[Dataset excerpts]

import Literature.Analysis.FluidPDE.LeiZhang2011RegularityHolds
import Literature.Analysis.FluidPDE.AxisymmetricL3Gauge
import Literature.Analysis.FluidPDE.LeiZhang2017AxisymmetricCriteria
import Summits.NavierStokesRegularity.NavierStokesRegularity.Theorems.CertifiedBlowupCertifiedBlowupAxisymBlowupBlowupSet
import HarnessLib

/-!
# Witnesses of the crux `CertifiedBlowupAxisymBlowup` admit no stream function bounded in `BMO`
# up to the singular time (Lei–Zhang 2011, Thm. 1.4, at the crux)

Theorems file landed `--supports stmt-NavierStokesRegularity-0727`, line `compact-amplification`
(continuation lead c3, wave 1; bet route `SwirlThreshold`). A witness of the crux is a maximal
smooth solution `(u, p)` of finite lifespan `T` of the unforced Navier–Stokes system, Leray–Hopf on
`[0, T]` from its rapidly decaying axisymmetric datum `u 0`. Lei–Zhang 2011, Theorem 1.4
(arXiv:1011.5066, p. 4; proof §4, pp. 12–13) answers Koch–Tataru's question (regularity in
`L^∞(0, T; BMO⁻¹)`) in the axisymmetric class: an axisymmetric suitable Leray–Hopf solution whose
velocity admits a stream function bounded in `BMO`, `u(t) = ∇ × B(t)` with
`sup_{0<t<T} ‖B(t)‖_BMO ≤ C_*`, is smooth on `ℝ³ × (0, T]`. The tree PROVES this named fact
(`LeiZhang2011_regularity_bmoStream_holds`). This file records its contrapositive at the crux,
kernel-checked and unconditional:

* `isBoundedNearTop_of_ae_eq_continuousOn_Ioc` — if `u`, continuous on `(0, T) × ℝ³`, agrees a.e.
  there with a field `w` continuous on `(0, T] × ℝ³`, then `u` is bounded on a backward parabolic
  neighbourhood of `(T, x₀)` for EVERY `x₀` (compactness of `[T/2, T] × B̄(x₀, 1)`, and an a.e.
  bound between continuous functions on an open set holds everywhere);
* `exists_smooth_representative_of_hasBMOStreamFunctionOn_one` — the hypotheses of the tree form
  of Theorem 1.4 hold for every unit-viscosity witness carrying a `BMO` stream function on `(0, T)`
  (suitability on the open slab from `AxisymmetricL3Hyp.isSuitableWeakSolutionOn`, axisymmetric
  slices from `isAxisymmetric_slice_of_lerayHopf_classical`, bounded initial swirl from
  `HasRapidSpatialDecay.abs_swirl_le`), so `u` has a smooth representative on `(0, T] × ℝ³`;
* `not_hasBMOStreamFunction_of_isMaximalSmoothSolution_one` (registered stub) — **no
  unit-viscosity witness admits a stream function bounded in `BMO` on `(0, T)`**: otherwise every
  point would be a point of local boundedness at `T`, contradicting the nonempty blow-up set of a
  witness (`exists_not_isBoundedNearTop_of_isMaximalSmoothSolution`). This is the kernel form of
  route `SwirlThreshold`'s honest residue "the poloidal field stays supercritical"
  (`u ∉ L^∞_t BMO⁻¹_x` up to `T`), strictly generalising the landed no-axis-bound
  `not_axisBound_of_isMaximalSmoothSolution` (`r|u| ≤ C`). Unit viscosity is no restriction by the
  landed normal form `certifiedBlowupAxisymBlowup_iff_forall_nu_T`.

No new definitions, no named-fact hypotheses, no `sorry`.

## References

* Z. Lei, Q. S. Zhang, *A Liouville theorem for the axially-symmetric Navier–Stokes equations*,
  J. Funct. Anal. 261 (2011) 2323–2345 = arXiv:1011.5066, Thm. 1.4 (p. 4; proof §4 pp. 12–13).
  [LeiZhang2011]
* H. Koch, D. Tataru, *Well-posedness for the Navier–Stokes equations*, Adv. Math. 157 (2001).
  [KochTataru2001]
* G. Koch, N. Nadirashvili, G. Seregin, V. Šverák, *Liouville theorems for the Navier–Stokes
  equations and applications*, Acta Math. 203 (2009), Thm. 5.3. [KNSS2009]
-/

-- the summit and its single problem share the name (D-0017 nested layout)
set_option linter.dupNamespace false

noncomputable section

open MeasureTheory Set Function Filter Topology Metric
open scoped ENNReal NNReal

namespace Summit.NavierStokesRegularity.NavierStokesRegularity.Theorems.CertifiedBlowupAxisymBlowup.CompactAmplification

open Literature.Analysis.FluidPDE

section Witness

variable {T : ℝ} {u : ℝ → EuclideanSpace ℝ (Fin 3) → EuclideanSpace ℝ (Fin 3)}
  {p : ℝ → EuclideanSpace ℝ (Fin 3) → ℝ}

/-- **Local boundedness at the final time from a representative continuous up to `T`.** If `u`
is continuous on `(0, T) × ℝ³` and agrees a.e. there with a field `w` continuous on
`(0, T] × ℝ³`, then `u` is bounded on `(T - r², T) × B(x₀, r)`, `r = min 1 √(T/2)`, for every
`x₀`: `w` is bounded on the compact `[T/2, T] × B̄(x₀, 1)`, the a.e. equality transfers the bound to
`u` a.e. on the open `(T/2, T) × B(x₀, 1)`, and an a.e. inequality between continuous functions on
an open set holds at every point (`SereginSverak2009.forall_le_of_ae_le_of_continuousOn`).
[folklore] -/
theorem isBoundedNearTop_of_ae_eq_continuousOn_Ioc (hT : 0 < T)
    (hu : ContinuousOn (uncurry u) (Ioo 0 T ×ˢ univ))
    {w : ℝ → EuclideanSpace ℝ (Fin 3) → EuclideanSpace ℝ (Fin 3)}
    (hw : ContinuousOn (uncurry w) (Ioc 0 T ×ˢ univ))
    (hae : uncurry u =ᵐ[volume.restrict (Ioo 0 T ×ˢ univ)] uncurry w)
    (x₀ : EuclideanSpace ℝ (Fin 3)) : IsBoundedNearTop u T x₀ := by
  -- a bound for `w` on the compact `[T/2, T] × closedBall x₀ 1 ⊆ (0, T] × ℝ³`
  set K : Set (ℝ × EuclideanSpace ℝ (Fin 3)) := Icc (T / 2) T ×ˢ closedBall x₀ 1 with hK
  have hKc : IsCompact K := isCompact_Icc.prod (isCompact_closedBall _ _)
  have hKsub : K ⊆ Ioc 0 T ×ˢ univ :=
    prod_mono (fun t ht => ⟨by linarith [ht.1], ht.2⟩) (subset_univ _)
  obtain ⟨M, hM⟩ := hKc.exists_bound_of_continuousOn (hw.mono hKsub)
  -- the open set `(T/2, T) × ball x₀ 1`, inside `K` and inside the open slab
  set U : Set (ℝ × EuclideanSpace ℝ (Fin 3)) := Ioo (T / 2) T ×ˢ ball x₀ 1 with hU
  have hUopen : IsOpen U := isOpen_Ioo.prod isOpen_ball
  have hUK : U ⊆ K := prod_mono Ioo_subset_Icc_self ball_subset_closedBall
  have hUslab : U ⊆ Ioo 0 T ×ˢ univ :=
    prod_mono (fun t ht => ⟨by linarith [ht.1], ht.2⟩) (subset_univ _)
  -- the bound holds for `u` a.e. on `U`, hence everywhere on `U` by continuity
  have haeU : ∀ᵐ z ∂(volume.restrict U), ‖uncurry u z‖ ≤ M := by
    filter_upwards [ae_restrict_of_ae_restrict_of_subset hUslab hae,
      ae_restrict_mem hUopen.measurableSet] with z hz hzU
    rw [hz]
    exact hM z (hUK hzU)
  have hall := SereginSverak2009.forall_le_of_ae_le_of_continuousOn hUopen (hu.mono hUslab).norm
    continuousOn_const haeU
  -- the backward parabolic neighbourhood of radius `r = min 1 √(T/2)` lies in `U`
  set r : ℝ := min 1 (Real.sqrt (T / 2)) with hr
  have hr0 : 0 < r := lt_min one_pos (Real.sqrt_pos.2 (half_pos hT))
  have hr1 : r ≤ 1 := min_le_left _ _
  have hr2 : r ^ 2 ≤ T / 2 := by
    have h1 : r ≤ Real.sqrt (T / 2) := min_le_right _ _
    have h2 : r ^ 2 ≤ Real.sqrt (T / 2) ^ 2 := pow_le_pow_left₀ hr0.le h1 2
    rwa [Real.sq_sqrt (half_pos hT).le] at h2
  exact ⟨r, hr0, M, fun t ht x hx =>
    hall (t, x) ⟨⟨by linarith [ht.1], ht.2⟩, ball_subset_ball hr1 hx⟩⟩

/-- **Lei–Zhang 2011, Thm. 1.4, for a unit-viscosity witness with a `BMO` stream function.** A
classical Leray–Hopf solution `(u, p)` on `[0, T)` (`ν = 1`) from a rapidly decaying axisymmetric
datum whose velocity admits a stream function with `BMO` slices bounded uniformly on `(0, T)` has a
representative smooth on `(0, T] × ℝ³`: the hypotheses of the tree form
`LeiZhang2011_regularity_bmoStream` (proved: `LeiZhang2011_regularity_bmoStream_holds`) are
supplied by the standing hypotheses `AxisymmetricL3Hyp 1 T u p` of the class (suitability on the
open slab `(0, T) × ℝ³` with the original pressure, axisymmetric slices) and by the bounded initial
swirl of a rapidly decaying datum.
[cite: LeiZhang2011, Thm. 1.4 (arXiv:1011.5066 p. 4; §4 pp. 12–13)] -/
theorem exists_smooth_representative_of_hasBMOStreamFunctionOn_one (hT : 0 < T)
    (hcl : IsClassicalNSSolutionOn (Ico 0 T) 1 0 u p) (hLH : IsLerayHopfOn T 1 0 (u 0) u)
    (hdec : HasRapidSpatialDecay (u 0)) (haxi : IsAxisymmetric (u 0))
    (hB : ∃ (B : ℝ → EuclideanSpace ℝ (Fin 3) → EuclideanSpace ℝ (Fin 3)) (C : ℝ≥0),
      HasBMOStreamFunctionOn (Ioo 0 T) u B C) :
    ∃ w : ℝ → EuclideanSpace ℝ (Fin 3) → EuclideanSpace ℝ (Fin 3),
      ContDiffOn ℝ ((⊤ : ℕ∞) : WithTop ℕ∞) (uncurry w) (Ioc 0 T ×ˢ univ) ∧
        uncurry u =ᵐ[volume.restrict (Ioo 0 T ×ˢ univ)] uncurry w := by
  have H : AxisymmetricL3Hyp 1 T u p :=
    axisymmetricL3Hyp_of_lerayHopf_classical one_pos hT hcl hLH hdec haxi
  have hsuit : IsSuitableWeakSolutionOn
      (slab (EuclideanSpace ℝ (Fin 3)) (Ioo 0 T) isOpen_Ioo) 1 0 u p :=
    H.isSuitableWeakSolutionOn _ (by simp)
  exact LeiZhang2011_regularity_bmoStream_holds T hT u p hsuit hLH
    (fun t ht => H.axisymmetric t (Ioo_subset_Ico_self ht)) hdec.abs_swirl_le hB

end Witness

/-- **No unit-viscosity witness of the crux admits a stream function bounded in `BMO` up to the
singular time** (registered stub of stmt-NavierStokesRegularity-0727; Lei–Zhang 2011, Thm. 1.4 at
the crux `CertifiedBlowupAxisymBlowup`): for a maximal Leray–Hopf classical solution `(u, p)` of
unit viscosity and finite lifespan `T` from a rapidly decaying axisymmetric datum there are no
`B : ℝ → ℝ³ → ℝ³` and `C` with `B(t)` differentiable, `∇ × B(t) = u(t)` a.e. and `‖B(t)‖_BMO ≤ C`
for all `t ∈ (0, T)` — i.e. `u ∉ L^∞(0, T; BMO⁻¹)` in stream-function form, Koch–Tataru's
question at the blow-up. Otherwise `u` has a smooth representative on `(0, T] × ℝ³`
(`exists_smooth_representative_of_hasBMOStreamFunctionOn_one`), so EVERY point is a point of local
boundedness at `T` (`isBoundedNearTop_of_ae_eq_continuousOn_Ioc`), contradicting the nonempty
blow-up set of a witness (`exists_not_isBoundedNearTop_of_isMaximalSmoothSolution`). Unit
viscosity is no restriction by the landed normal form `certifiedBlowupAxisymBlowup_iff_forall_nu_T`;
the statement strictly generalises the landed no-axis-bound `not_axisBound_of_isMaximalSmoothSolution`.
[cite: LeiZhang2011, Thm. 1.4 (arXiv:1011.5066 p. 4; §4 pp. 12–13)] -/
theorem not_hasBMOStreamFunction_of_isMaximalSmoothSolution_one : ∀ {T : ℝ} {u : ℝ → EuclideanSpace ℝ (Fin 3) → EuclideanSpace ℝ (Fin 3)} {p : ℝ → EuclideanSpace ℝ (Fin 3) → ℝ}, 0 < T → IsMaximalSmoothSolution 1 0 u p T → IsLerayHopfOn T 1 0 (u 0) u → HasRapidSpatialDecay (u 0) → IsAxisymmetric (u 0) → ¬ ∃ (B : ℝ → EuclideanSpace ℝ (Fin 3) → EuclideanSpace ℝ (Fin 3)) (C : NNReal), HasBMOStreamFunctionOn (Set.Ioo 0 T) u B C := by
  intro T u p hT hmax hLH hdec haxi hB
  obtain ⟨w, hw, hae⟩ :=
    exists_smooth_representative_of_hasBMOStreamFunctionOn_one hT hmax.1 hLH hdec haxi hB
  obtain ⟨x₀, hx₀⟩ :=
    exists_not_isBoundedNearTop_of_isMaximalSmoothSolution one_pos hT hmax hLH hdec haxi
  have hu : ContinuousOn (uncurry u) (Ioo 0 T ×ˢ univ) :=
    (hmax.1.mono Ioo_subset_Ico_self isOpen_Ioo.uniqueDiffOn).smooth_velocity.continuousOn
  exact hx₀ (isBoundedNearTop_of_ae_eq_continuousOn_Ioc hT hu hw.continuousOn hae x₀)

end Summit.NavierStokesRegularity.NavierStokesRegularity.Theorems.CertifiedBlowupAxisymBlowup.CompactAmplification

end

> [Exercise prompt] Reading through the records above, report each line in which the string "rapidly" is found.

> [Result of the exercise]
`[0, T]` from its rapidly decaying axisymmetric datum `u 0`. Lei–Zhang 2011, Theorem 1.4
classical Leray–Hopf solution `(u, p)` on `[0, T)` (`ν = 1`) from a rapidly decaying axisymmetric
swirl of a rapidly decaying datum.
unit viscosity and finite lifespan `T` from a rapidly decaying axisymmetric datum there are no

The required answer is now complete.